> _Exercise details_:
Since only part of the material below is wanted, output exactly the lines from the one with "theorem rule_B1 : mk" up to and including the one with "simpa using Rule.bialgebra.eq".
· · · · ·
import Literature.Computability.QuantumComplexity.ZXCalculusSpiders
import HarnessLib

/-!
# `ZX_{π/4}` modulo the calculus: the Figure-1 rules as equalities; bending spider legs

Topic `Literature/Computability/QuantumComplexity`, continuing `ZXCalculusSpiders.lean` (layer A7 of
the formalisation of `JeandelPerdrixVilmart2018_completeness`).

1. The remaining rules of JPV's Figure 1 as equalities of classes, split into classes of
   generators (`rule_E`, `rule_B1`, `rule_B2`, `rule_K`, `rule_SUP`, `rule_EU`, `rule_H`, `rule_C`,
   `rule_BW`), ready for `rw`.
2. Bending legs of spiders with the cup `η = Z^{(0,2)}(0)` and the cap `ε = Z^{(2,0)}(0)` ((S3) and
   (S1)): an input of a green spider bent into an output (`cup_bend_Z`) and conversely
   (`Z_bend_cap`), states versus effects (`cup_seq_par_effect`, `state_par_seq_cap`), phases
   slide around cups and caps (`cup_seq_phase_left`, …), and the same for red spiders (the cup and
   the cap are colourless: `X_zero_two`).

## References

* E. Jeandel, S. Perdrix, R. Vilmart, LICS 2018 (arXiv:1705.11151v2), Fig. 1 and §2.2 ("only
  topology matters") [JeandelPerdrixVilmart2018].
* B. Coecke, R. Duncan, New J. Phys. 13 (2011), §6 [CoeckeDuncan2011].
-/

noncomputable section

namespace Literature.Computability.QuantumComplexity

open ZXDiagram ZXClass

variable {n m j k n' m' : ℕ}

namespace ZXClass

/-! ### The rules of Figure 1 as equalities of classes -/

/-- **(E)**: the scalar `Z^{(0,1)}(π/4) ⨾ X^{(1,0)}(-π/4)` is the empty diagram. [cite: JeandelPerdrixVilmart2018, Fig. 1 (E)] -/
theorem rule_E : mk (Z 0 1 1) ⨟ mk (X 1 0 (-1)) = mk (wires 0) := by
  simpa using Rule.e_rule.eq

/-- **(B1)** (copy), with JPV's scalar `√2 = X^{(0,1)}(0) ⨾ Z^{(1,0)}(0)` on the left.
[cite: JeandelPerdrixVilmart2018, Fig. 1 (B1)] -/
theorem rule_B1 : mk (dumbbell 0 0) ⊠ (mk (X 0 1 0) ⨟ mk (Z 1 2 0)) = mk (X 0 1 0) ⊠ mk (X 0 1 0) := by
  simpa using Rule.copy.eq

/-- **(B2)** (bialgebra), with JPV's scalar `√2` on the left. [cite: JeandelPerdrixVilmart2018, Fig. 1 (B2)] -/
theorem rule_B2 : mk (dumbbell 0 0) ⊠ ((mk (Z 1 2 0) ⊠ mk (Z 1 2 0)) ⨟
    ((mk (wires 1) ⊠ mk swap) ⊠ mk (wires 1)) ⨟ (mk (X 2 1 0) ⊠ mk (X 2 1 0))) =
      mk (X 2 1 0) ⨟ mk (Z 1 2 0) := by
  simpa using Rule.bialgebra.eq

/-- **(K)** (π-commutation), with its scalars. [cite: JeandelPerdrixVilmart2018, Fig. 1 (K)] -/
theorem rule_K (a : ZMod 8) : mk (dumbbell 0 0) ⊠ (mk (X 1 1 a) ⨟ mk (Z 1 1 4)) =
    mk (dumbbell a 4) ⊠ (mk (Z 1 1 4) ⨟ mk (X 1 1 (-a))) := by
  simpa using (Rule.pi_comm a).eq

/-- **(SUP)** (supplementarity). [cite: JeandelPerdrixVilmart2018, Fig. 1 (SUP)] -/
theorem rule_SUP (a : ZMod 8) :
    (mk (Z 0 1 a) ⊠ mk (Z 0 1 (a + 4))) ⨟ mk (X 2 1 0) = mk (Z 0 2 (2 * a + 4)) ⨟ mk (X 2 1 0) := by
  simpa using (Rule.supp a).eq

/-- **(EU)** (Euler decomposition of the Hadamard box). [cite: JeandelPerdrixVilmart2018, Fig. 1 (EU)] -/
theorem rule_EU : mk hBox = (mk (Z 1 1 2) ⊠ mk (Z 0 1 (-2))) ⨟ mk (X 2 1 0) ⨟ mk (Z 1 1 2) := by
  simpa using Rule.euler.eq

/-- **(H)** (colour change) at all arities: `H^{⊗n} ⨾ X^{(n,m)}(a) ⨾ H^{⊗m} = Z^{(n,m)}(a)`. [cite: JeandelPerdrixVilmart2018, Fig. 1 (H)] -/
theorem rule_H (n m : ℕ) (a : ZMod 8) :
    mk (hTensor n) ⨟ mk (X n m a) ⨟ mk (hTensor m) = mk (Z n m a) := by
  simpa using (Rule.color n m a).eq

/-- (H) with the colours exchanged: `H^{⊗n} ⨾ Z^{(n,m)}(a) ⨾ H^{⊗m} = X^{(n,m)}(a)`. [cite: JeandelPerdrixVilmart2018, Fig. 1 (H)] -/
theorem rule_H' (n m : ℕ) (a : ZMod 8) :
    mk (hTensor n) ⨟ mk (Z n m a) ⨟ mk (hTensor m) = mk (X n m a) := by
  have h := congrArg colorSwap (rule_H n m a)
  simp only [colorSwap_seq, colorSwap_mk, colorSwap_X, colorSwap_Z] at h
  have hH : ∀ p, (hTensor p).colorSwap = hTensor p := by
    intro p
    induction p with
    | zero => rfl
    | succ p ih => simp only [hTensor, ZXDiagram.colorSwap_par, ih, ZXDiagram.colorSwap_hBox]
  simpa only [hH] using h

/-- **(C)** (commutation of controls). [cite: JeandelPerdrixVilmart2018, Fig. 1 (C)] -/
theorem rule_C (a b g : ZMod 8) : mk (cLhs a b g) = mk (cRhs a b g) := (Rule.ctrl_comm a b g).eq

/-- **(BW)**. [cite: JeandelPerdrixVilmart2018, Fig. 1 (BW)] -/
theorem rule_BW : mk bwLhs = mk bwRhs := Rule.bw.eq

/-! ### Bending legs of green spiders -/

/-- The cup as the spider `Z^{(0,1+1)}(0)` (the arity written as a sum, the form fusion produces).
[cite: JeandelPerdrixVilmart2018, Fig. 1 (S3)] -/
theorem Z_zero_one_add_one : mk (Z 0 (1 + 1) 0) = mk cup := Z_zero_two

/-- The cap as the spider `Z^{(1+1,0)}(0)`. [cite: JeandelPerdrixVilmart2018, Fig. 1 (S3)] -/
theorem Z_one_add_one_zero : mk (Z (1 + 1) 0 0) = mk cap := Z_two_zero

/-- **Bending an input into an output**: feeding the second end of a cup into the first input of
`Z^{(1+n,m)}(a)` gives `Z^{(n,1+m)}(a)` (arities written `0 + n`, `1 + m` as fusion produces them;
spiders absorb the identity casts that convert them). [cite: JeandelPerdrixVilmart2018, §2.2] -/
theorem cup_bend_Z (n m : ℕ) (a : ZMod 8) :
    (mk cup ⊠ mk (wires n)) ⨟ ofEq (Nat.add_assoc 1 1 n) ⨟ (mk (wires 1) ⊠ mk (Z (1 + n) m a)) =
      mk (Z (0 + n) (1 + m) a) := by
  rw [← Z_zero_one_add_one]
  simpa using fusion 0 1 1 m n le_rfl 0 a

/-- **Bending an output into an input**: closing the first output of `Z^{(m,1+n)}(a)` with a cap
against a fresh input gives `Z^{(1+m,n)}(a)`. [cite: JeandelPerdrixVilmart2018, §2.2] -/
theorem Z_bend_cap (m n : ℕ) (a : ZMod 8) :
    (mk (wires 1) ⊠ mk (Z m (1 + n) a)) ⨟ ofEq (Nat.add_assoc 1 1 n).symm ⨟ (mk cap ⊠ mk (wires n)) =
      mk (Z (1 + m) (0 + n) a) := by
  have h := congrArg transpose (cup_bend_Z n m a)
  simpa [seq_assoc] using h

/-- A cup followed by a green effect on its second end is a green state:
`η ⨾ (𝕀 ⊗ Z^{(1,0)}(a)) = Z^{(0,1)}(a)`. [cite: JeandelPerdrixVilmart2018, §2.2] -/
theorem cup_seq_par_effect (a : ZMod 8) :
    mk cup ⨟ (mk (wires 1) ⊠ mk (Z 1 0 a)) = mk (Z 0 1 a) := by
  rw [← Z_zero_one_add_one, Z_seq_par_Z 0 1 1 0 le_rfl, zero_add]

/-- A cup followed by a green effect on its first end is a green state. [cite: JeandelPerdrixVilmart2018, §2.2] -/
theorem cup_seq_effect_par (a : ZMod 8) :
    mk cup ⨟ (mk (Z 1 0 a) ⊠ mk (wires 1)) = mk (Z 0 1 a) := by
  rw [← Z_zero_one_add_one, Z_seq_Z_par 0 1 1 0 le_rfl, add_zero]

/-- A green state on the second end of a cap is a green effect:
`(𝕀 ⊗ Z^{(0,1)}(a)) ⨾ ε = Z^{(1,0)}(a)`. [cite: JeandelPerdrixVilmart2018, §2.2] -/
theorem par_state_seq_cap (a : ZMod 8) :
    (mk (wires 1) ⊠ mk (Z 0 1 a)) ⨟ mk cap = mk (Z 1 0 a) := by
  have h := congrArg transpose (cup_seq_par_effect a)
  simpa using h

/-- A green state on the first end of a cap is a green effect. [cite: JeandelPerdrixVilmart2018, §2.2] -/
theorem state_par_seq_cap (a : ZMod 8) :
    (mk (Z 0 1 a) ⊠ mk (wires 1)) ⨟ mk cap = mk (Z 1 0 a) := by
  have h := congrArg transpose (cup_seq_effect_par a)
  simpa using h

/-- A phase slides around a cup: on the second end … [cite: JeandelPerdrixVilmart2018, §2.2] -/
theorem cup_seq_par_phase (a : ZMod 8) :
    mk cup ⨟ (mk (wires 1) ⊠ mk (Z 1 1 a)) = mk (Z 0 2 a) := by
  rw [← Z_zero_one_add_one, Z_seq_par_Z 0 1 1 1 le_rfl, zero_add]

/-- … equals on the first end; both are `Z^{(0,2)}(a)`. [cite: JeandelPerdrixVilmart2018, §2.2] -/
theorem cup_seq_phase_par (a : ZMod 8) :
    mk cup ⨟ (mk (Z 1 1 a) ⊠ mk (wires 1)) = mk (Z 0 2 a) := by
  rw [← Z_zero_one_add_one, Z_seq_Z_par 0 1 1 1 le_rfl, add_zero]

/-- A phase slides around a cap: on the second end … [cite: JeandelPerdrixVilmart2018, §2.2] -/
theorem par_phase_seq_cap (a : ZMod 8) :
    (mk (wires 1) ⊠ mk (Z 1 1 a)) ⨟ mk cap = mk (Z 2 0 a) := by
  have h := congrArg transpose (cup_seq_par_phase a)
  simpa using h

/-- … equals on the first end; both are `Z^{(2,0)}(a)`. [cite: JeandelPerdrixVilmart2018, §2.2] -/
theorem phase_par_seq_cap (a : ZMod 8) :
    (mk (Z 1 1 a) ⊠ mk (wires 1)) ⨟ mk cap = mk (Z 2 0 a) := by
  have h := congrArg transpose (cup_seq_phase_par a)
  simpa using h

/-! ### The same in red -/

/-- A cup followed by a red effect on its second end is a red state. [cite: JeandelPerdrixVilmart2018, §2.2] -/
theorem cup_seq_par_xeffect (a : ZMod 8) :
    mk cup ⨟ (mk (wires 1) ⊠ mk (X 1 0 a)) = mk (X 0 1 a) := by
  have h := congrArg colorSwap (cup_seq_par_effect a)
  simpa using h

/-- A cup followed by a red effect on its first end is a red state. [cite: JeandelPerdrixVilmart2018, §2.2] -/
theorem cup_seq_xeffect_par (a : ZMod 8) :
    mk cup ⨟ (mk (X 1 0 a) ⊠ mk (wires 1)) = mk (X 0 1 a) := by
  have h := congrArg colorSwap (cup_seq_effect_par a)
  simpa using h

/-- A red state on the second end of a cap is a red effect. [cite: JeandelPerdrixVilmart2018, §2.2] -/
theorem par_xstate_seq_cap (a : ZMod 8) :
    (mk (wires 1) ⊠ mk (X 0 1 a)) ⨟ mk cap = mk (X 1 0 a) := by
  have h := congrArg colorSwap (par_state_seq_cap a)
  simpa using h

/-- A red state on the first end of a cap is a red effect. [cite: JeandelPerdrixVilmart2018, §2.2] -/
theorem xstate_par_seq_cap (a : ZMod 8) :
    (mk (X 0 1 a) ⊠ mk (wires 1)) ⨟ mk cap = mk (X 1 0 a) := by
  have h := congrArg colorSwap (state_par_seq_cap a)
  simpa using h

/-- A red phase slides around a cup. [cite: JeandelPerdrixVilmart2018, §2.2] -/
theorem cup_seq_par_xphase (a : ZMod 8) :
    mk cup ⨟ (mk (wires 1) ⊠ mk (X 1 1 a)) = mk cup ⨟ (mk (X 1 1 a) ⊠ mk (wires 1)) := by
  have h := congrArg colorSwap ((cup_seq_par_phase a).trans (cup_seq_phase_par a).symm)
  simpa using h

/-- A red phase slides around a cap. [cite: JeandelPerdrixVilmart2018, §2.2] -/
theorem par_xphase_seq_cap (a : ZMod 8) :
    (mk (wires 1) ⊠ mk (X 1 1 a)) ⨟ mk cap = (mk (X 1 1 a) ⊠ mk (wires 1)) ⨟ mk cap := by
  have h := congrArg colorSwap ((par_phase_seq_cap a).trans (phase_par_seq_cap a).symm)
  simpa using h

end ZXClass

end Literature.Computability.QuantumComplexity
· · · · ·
> _Response below_:
theorem rule_B1 : mk (dumbbell 0 0) ⊠ (mk (X 0 1 0) ⨟ mk (Z 1 2 0)) = mk (X 0 1 0) ⊠ mk (X 0 1 0) := by
  simpa using Rule.copy.eq

/-- **(B2)** (bialgebra), with JPV's scalar `√2` on the left. [cite: JeandelPerdrixVilmart2018, Fig. 1 (B2)] -/
theorem rule_B2 : mk (dumbbell 0 0) ⊠ ((mk (Z 1 2 0) ⊠ mk (Z 1 2 0)) ⨟
    ((mk (wires 1) ⊠ mk swap) ⊠ mk (wires 1)) ⨟ (mk (X 2 1 0) ⊠ mk (X 2 1 0))) =
      mk (X 2 1 0) ⨟ mk (Z 1 2 0) := by
  simpa using Rule.bialgebra.eq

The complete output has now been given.